While they are encouraging interest in alternative energy sources from clean sources, high oil prices are also spurring lots of dirtier ones, too.


“Some people have this notion that high oil prices are going to solve the climate problem,” said Joseph J. Romm, an analyst at the Center for Energy and Climate Solutions, “when in fact they encourage forms of unconventional oils that are really bad for global warming.”


Alternative Projects


In hopes of countering such developments, BP’s most ambitious alternative project is to build a new type of power plant that runs on hydrogen, captures the carbon dioxide, and injects it back into a nearby field to help flush out either oil or natural gas. The company is planning such projects, each costing about $1 billion, in California and in Scotland.Few companies have invested much into that technology, but with many countries mandating lower carbon emissions, that attitude may change.

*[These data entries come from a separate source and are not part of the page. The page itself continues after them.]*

open Classical in
/-- ★ **THE (GEN) JUNCTION AT THE GENERATED RUN TOWERS, ONE STAGE-13 TUPLE AND ONE RUN LENGTH** [bookkeeping; module 18 §1's
`n18At_u3OfRecord₁₃_readingAdm_of_envelope_bound238` at `S := runTowers (k ↦ toClusterTower (G k))` with its hypothesis (ii) PRODUCED by §1's
`hLayer_runTowers_toClusterTower_of_stepGen` for both runs]: for the objects of `ReadingData.ofRecordAdm F θ.τ9.M N (runTowers (k ↦ toClusterTower (G k))) sp gauge hg T₀
hT₀ li`: (i) THE END's data over the carriers of the admissible level pairing at level `k` — per-member step models `Mb b` representing (2.13) with THE NODE-A
MAJORANT AS HYPOTHESIS, L01–L03 on the RUN TOWERS' functionals `EA (runTowers … k)` ∕ `EB (runTowers … (k+1)) b`, rows NE2 ∕ NE3's L07 ∕ L08, the W3 shapes,
numerals (END letters at the renewal amplitudes `e·9·64·K₀(64,8)²·A_A ∕ ·A_B`, module 18 §1's (i) VERBATIM), L10, sharp clause — and (ii) dag-n18-c's PER-GENERATOR
SCHEMA (GEN) for the generator `G k` on the tables `sp k` and `G (k+1)` on `sp (k+1)` at every step (coupling domain `D ⊇ ]0, γ′]`, restriction-closed tables,
amplitudes `A_A ∕ A_B`, STRICT [KP86] clauses, renewals to the schema's inductive letters `E_A ∕ E_B` — module 18c §1's (ii) VERBATIM), with the letters `li`
dominating ⟹ `N18At` at node U3's Stage-13 bundle of level `k` for the GENERATED RUN TOWERS.  The N18 field of dag-n27-c's XLII §1 with its input (ii) in the
generator's currency. [cite: Balaban1987RG1, (0.23)–(0.25) pp.256–257, Thm 1 p.259, (1.18) p.263 and (2.12)–(2.13) p.268; Balaban1988RG2Cluster, (1.41) p.11, (2.13)–(2.14) pp.14–15, Lemma 3 (2.38) p.20] -/
theorem n18At_u3OfRecord₁₃_readingAdm_runTowers_toClusterTower_of_stepGen (G : (k : ℕ) → GenTower (F.P k) (MatA N) θ.τ9.M) (D : Set ℂ)
    (sp : (k j : ℕ) → (domSys (F.P k) θ.τ9.M j).Dom → Set (CPair (F.P k) (MatA N)))
    (gauge : (k : ℕ) → GaugeField (F.P k) 0 (Node00.SU N) → GaugeField (F.P k) 0 (Node00.SU N) → ℝ) (hg : ∀ k U U', 0 ≤ gauge k U U')
    (T₀ : (k : ℕ) → GaugeField (F.P (k + 1)) 0 (Node00.SU N) → GaugeField (F.P k) 0 (Node00.SU N))
    (hT₀ : ∀ (k : ℕ) (U : GaugeField (F.P (k + 1)) 0 (Node00.SU N)),
      (∀ (j : ℕ) (Y : (domSys (F.P (k + 1)) θ.τ9.M j).Dom), ofBackgroundC (ιSU N) U ∈ sp (k + 1) j Y) →
        ∀ (j : ℕ) (X : (domSys (F.P k) θ.τ9.M j).Dom), ofBackgroundC (ιSU N) (T₀ k U) ∈ sp k j X)
    (li : LetterInputs)
    (h : ∃ (Op : Type) (_ : NormedAddCommGroup Op) (_ : NormedSpace ℂ Op) (Hist : Type) (_ : NormedAddCommGroup Hist) (_ : NormedSpace ℂ Hist)
        (Mb : ℝ → StepModel (LevelPairing.ofRecordAdm F θ.τ9.M N k sp (gauge k) (hg k) (T₀ k) (hT₀ k)).carriers Op Hist)
        (act : ℝ → (j : ℕ) → Op × Hist → TDom 4 (domCount (F.P k) θ.τ9.M j) → ℂ) (γ' C3 ε₁ Rd κ A_A A_B E_A E_B E₁ δ δ' θr θ' cH ω ρ₀ B : ℝ) (k₀ : ℕ),
        -- (i) THE END's data over the carriers of the admissible level pairing, functionals OF THE GENERATED RUN TOWERS (module 18 §1's (i) verbatim)
        (∀ b : ℝ, 0 < b → b ≤ γ' → ∀ (X : Node00.W1.Dom (F.P k) θ.τ9.M) (z : Op × Hist),
          (Mb b).Out X.1 z.1 z.2 X =
            locE (TTouch (d := 4) (N := domCount (F.P k) θ.τ9.M X.1)) (fun Z : (tsys 4 (domCount (F.P k) θ.τ9.M X.1)).Dom => Z.1)
              (act b X.1 z) X.2.1) ∧
        0 ≤ C3 ∧ 0 ≤ ε₁ ∧ 0 ≤ κ ∧ κ + 2 * (64 * Real.log 162) + 2 ≤ Rd ∧
        C3 * ε₁ * Real.exp (5 * κ + 1) * K₀ 64 8 * 9 * 64 ≤ 1 ∧
        (∀ b : ℝ, 0 < b → b ≤ γ' → ∀ j, ∀ g ∈ Window γ',
          ∀ (U : (LevelPairing.ofRecordAdm F θ.τ9.M N k sp (gauge k) (hg k) (T₀ k) (hT₀ k)).BgB) (q : Op × Hist), q ∈ (Mb b).Base j g U →
          ∃ V : Set (Op × Hist), IsOpen V ∧ (Mb b).box j q ⊆ V ∧
            (∀ Z : TDom 4 (domCount (F.P k) θ.τ9.M j), DifferentiableOn ℂ (fun z : Op × Hist => act b j z Z) V) ∧
            (∀ z ∈ V, ∀ Z : TDom 4 (domCount (F.P k) θ.τ9.M j), ‖act b j z Z‖ ≤ C3 * ε₁ * Real.exp (-(Rd * torusTreeLen Z.1)))) ∧
        (∀ b : ℝ, 0 < b → b ≤ γ' → L01 (Mb b)
          ((LevelPairing.ofRecordAdm F θ.τ9.M N k sp (gauge k) (hg k) (T₀ k) (hT₀ k)).EA (runTowers (fun k => toClusterTower (G k)) k)) (Window γ')) ∧
        (∀ b : ℝ, 0 < b → b ≤ γ' → L02 (Mb b)
          ((LevelPairing.ofRecordAdm F θ.τ9.M N k sp (gauge k) (hg k) (T₀ k) (hT₀ k)).EB (runTowers (fun k => toClusterTower (G k)) (k + 1)) b) (Window γ')) ∧
        (∀ b : ℝ, 0 < b → b ≤ γ' → L03 (Mb b)
          ((LevelPairing.ofRecordAdm F θ.τ9.M N k sp (gauge k) (hg k) (T₀ k) (hT₀ k)).EB (runTowers (fun k => toClusterTower (G k)) (k + 1)) b) (Window γ')) ∧
        (∀ b : ℝ, 0 < b → b ≤ γ' → L07 (Mb b) (Window γ') δ θr) ∧
        (∀ b : ℝ, 0 < b → b ≤ γ' → L08 (Mb b) (Window γ') κ (Real.exp 1 * 9 * 64 * K₀ 64 8 ^ 2 * A_B) δ' θr) ∧
        (∀ b : ℝ, 0 < b → b ≤ γ' → L09aff (Mb b) (Window γ')) ∧ (∀ b : ℝ, 0 < b → b ≤ γ' → L09blind (Mb b) (Window γ')) ∧
        (∀ b : ℝ, 0 < b → b ≤ γ' → L09hom (Mb b) (Window γ')) ∧ (∀ b : ℝ, 0 < b → b ≤ γ' → L09unit (Mb b) (Window γ') κ E₁ cH ω) ∧
        0 < E₁ ∧ 0 ≤ δ + δ' ∧ 0 ≤ θr ∧ θr ≤ θ' ∧ θ' ≤ 1 ∧ 0 ≤ cH ∧ 0 < ω ∧ ρ₀ < 1 ∧
        (δ + δ') * θr ^ k₀ +
            cH * (Real.exp 1 * 9 * 64 * K₀ 64 8 ^ 2 * A_A + Real.exp 1 * 9 * 64 * K₀ 64 8 ^ 2 * A_B) / (1 - ω) ≤ ρ₀ ∧
        0 ≤ B ∧ (∀ k < k₀, Real.exp 1 * 9 * 64 * K₀ 64 8 ^ 2 * A_A + Real.exp 1 * 9 * 64 * K₀ 64 8 ^ 2 * A_B ≤ B * θr ^ k) ∧
        Real.exp 1 * 9 * 64 * K₀ 64 8 ^ 2 * C3 * cH * ε₁ < (θ' - ω) * (1 - ρ₀) ∧
        -- (ii) dag-n18-c's PER-GENERATOR SCHEMA (GEN) for `G k` on `sp k` and `G (k+1)` on `sp (k+1)` (module 18c §1's (ii) verbatim)
        (∀ m, SpRestr (sp k (m + 1))) ∧
        (∀ m : ℕ, ∀ t ∈ D, ∀ old : OlderTerms (F.P k) (MatA N) θ.τ9.M m,
          (∀ (j : Fin (m + 1)) (Y : (domSys (F.P k) θ.τ9.M j).Dom), ∀ ψ ∈ sp k j Y, ‖old j Y ψ‖ ≤ E_A * Real.exp (-(κ * (domSys (F.P k) θ.τ9.M j).dj Y))) →
          (∀ (j : Fin (m + 1)) (Y : (domSys (F.P k) θ.τ9.M j).Dom), AnalyticOnNhd ℂ (old j Y) (sp k j Y)) →
          (∀ Z : (domSys (F.P k) θ.τ9.M (m + 1)).Dom, AnalyticOnNhd ℂ (fun φ => (G k m).H t old φ Z) (sp k (m + 1) Z)) ∧
          (∀ (Z : (domSys (F.P k) θ.τ9.M (m + 1)).Dom), ∀ φ ∈ sp k (m + 1) Z,
              ‖(G k m).H t old φ Z‖ ≤ A_A * Real.exp (-(Rd * (domSys (F.P k) θ.τ9.M (m + 1)).dj Z)))) ∧
        0 ≤ A_A ∧ A_A * Real.exp (5 * κ + 1) * K₀ 64 8 * 9 * 64 < 1 ∧ Real.exp 1 * 9 * 64 * K₀ 64 8 ^ 2 * A_A ≤ E_A ∧
        (∀ m, SpRestr (sp (k + 1) (m + 1))) ∧
        (∀ m : ℕ, ∀ t ∈ D, ∀ old : OlderTerms (F.P (k + 1)) (MatA N) θ.τ9.M m,
          (∀ (j : Fin (m + 1)) (Y : (domSys (F.P (k + 1)) θ.τ9.M j).Dom), ∀ ψ ∈ sp (k + 1) j Y,
              ‖old j Y ψ‖ ≤ E_B * Real.exp (-(κ * (domSys (F.P (k + 1)) θ.τ9.M j).dj Y))) →
          (∀ (j : Fin (m + 1)) (Y : (domSys (F.P (k + 1)) θ.τ9.M j).Dom), AnalyticOnNhd ℂ (old j Y) (sp (k + 1) j Y)) →
          (∀ Z : (domSys (F.P (k + 1)) θ.τ9.M (m + 1)).Dom, AnalyticOnNhd ℂ (fun φ => (G (k + 1) m).H t old φ Z) (sp (k + 1) (m + 1) Z)) ∧
          (∀ (Z : (domSys (F.P (k + 1)) θ.τ9.M (m + 1)).Dom), ∀ φ ∈ sp (k + 1) (m + 1) Z,
              ‖(G (k + 1) m).H t old φ Z‖ ≤ A_B * Real.exp (-(Rd * (domSys (F.P (k + 1)) θ.τ9.M (m + 1)).dj Z)))) ∧
        0 ≤ A_B ∧ A_B * Real.exp (5 * κ + 1) * K₀ 64 8 * 9 * 64 < 1 ∧ Real.exp 1 * 9 * 64 * K₀ 64 8 ^ 2 * A_B ≤ E_B ∧
        (∀ s ∈ Ioc (0 : ℝ) γ', ((s : ℝ) : ℂ) ∈ D) ∧
        -- the reading's letters dominate the END's
        θ.γ ≤ γ' ∧ li.κ ≤ κ ∧ θ' ≤ li.θ₅ ∧
        (Real.exp 1 * 9 * 64 * K₀ 64 8 ^ 2 * (C3 * ε₁) / (1 - ρ₀) * (δ + δ') + B) * (θ' - ω) /
            (θ' - (ω + Real.exp 1 * 9 * 64 * K₀ 64 8 ^ 2 * (C3 * ε₁) / (1 - ρ₀) * cH)) ≤ li.C₅) :
    N18At (u3OfRecord₁₃ θ ((ReadingData.ofRecordAdm F θ.τ9.M N (runTowers fun k => toClusterTower (G k)) sp gauge hg T₀ hT₀ li).u3Objects θ.γ) k) := by
  obtain ⟨Op, iO₁, iO₂, Hist, iH₁, iH₂, Mb, act, γ', C3, ε₁, Rd, κ, A_A, A_B, E_A, E_B, E₁, δ, δ', θr, θ', cH, ω, ρ₀, B, k₀, hrep, hC3, hε₁, hκ, hrate,
    hKP, hH, l01, l02, l03, l07, l08, l09aff, l09blind, l09hom, l09unit, hE₁, hδ, hθ, hθθ', hθ'1, hcH, hω, hρ₀, l10near, hB, l10first, hS, hrestrA, hgenA,
    hAA, hsmallA, hrenewA, hrestrB, hgenB, hAB, hsmallB, hrenewB, hD, hγ, hℓκ, hℓθ, hℓC⟩ := h
  have hHA := hLayer_runTowers_toClusterTower_of_stepGen G k D (sp k) hrestrA hgenA hAA hκ hrate hsmallA hrenewA hD
  have hHB := hLayer_runTowers_toClusterTower_of_stepGen G (k + 1) D (sp (k + 1)) hrestrB hgenB hAB hκ hrate hsmallB hrenewB hD
  exact n18At_u3OfRecord₁₃_readingAdm_of_envelope_bound238 θ k (runTowers fun k => toClusterTower (G k)) sp gauge hg T₀ hT₀ li
    ⟨Op, iO₁, iO₂, Hist, iH₁, iH₂, Mb, act, γ', C3, ε₁, Rd, κ, A_A, A_B, E₁, δ, δ', θr, θ', cH, ω, ρ₀, B, k₀, hrep, hC3, hε₁, hκ, hrate, hKP, hH,
      l01, l02, l03, l07, l08, l09aff, l09blind, l09hom, l09unit, hE₁, hδ, hθ, hθθ', hθ'1, hcH, hω, hρ₀, l10near, hB, l10first, hS, hrestrA,
      fun m => (hHA m).1, fun m => (hHA m).2, hAA, hsmallA, hrestrB, fun m => (hHB m).1, fun m => (hHB m).2, hAB, hsmallB, hγ, hℓκ, hℓθ, hℓC⟩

“The oil industry has the know-how to do geological storage,” said Stephen Bachu, a senior adviser for the Alberta Energy and Utilities Board. “If you ask why it is not done, that is because there is no reason to do it. Either the oil industry will make a profit, and that is why you see carbon dioxide in enhanced oil recovery projects, or the oil companies will do it to avoid paying a penalty.” In the end, experts say, the oil industry may respond only when governments force change. For now, governments are relying mostly on subsidies, but the ultimate answer, they say, probably lies in some form of taxation of carbon emissions that puts a system of carrots and sticks to work to limit global warming.


In the Netherlands, a government goal to derive 9 percent of electricity from renewable sources has led Shell to build an offshore wind farm that will produce 108 megawatts of power. Public subsidies over the next decade will defray more than half the project’s cost of 200 million euros ($253 million).


Graeme Sweeney, who is in charge of renewable energy at Shell, and is the company’s “Mr. CO2,” in charge of the carbon management strategy, said it mattered little to him what kind of energy source Shell was selling.


“We see ourselves,” he said, “as being in the energy business.”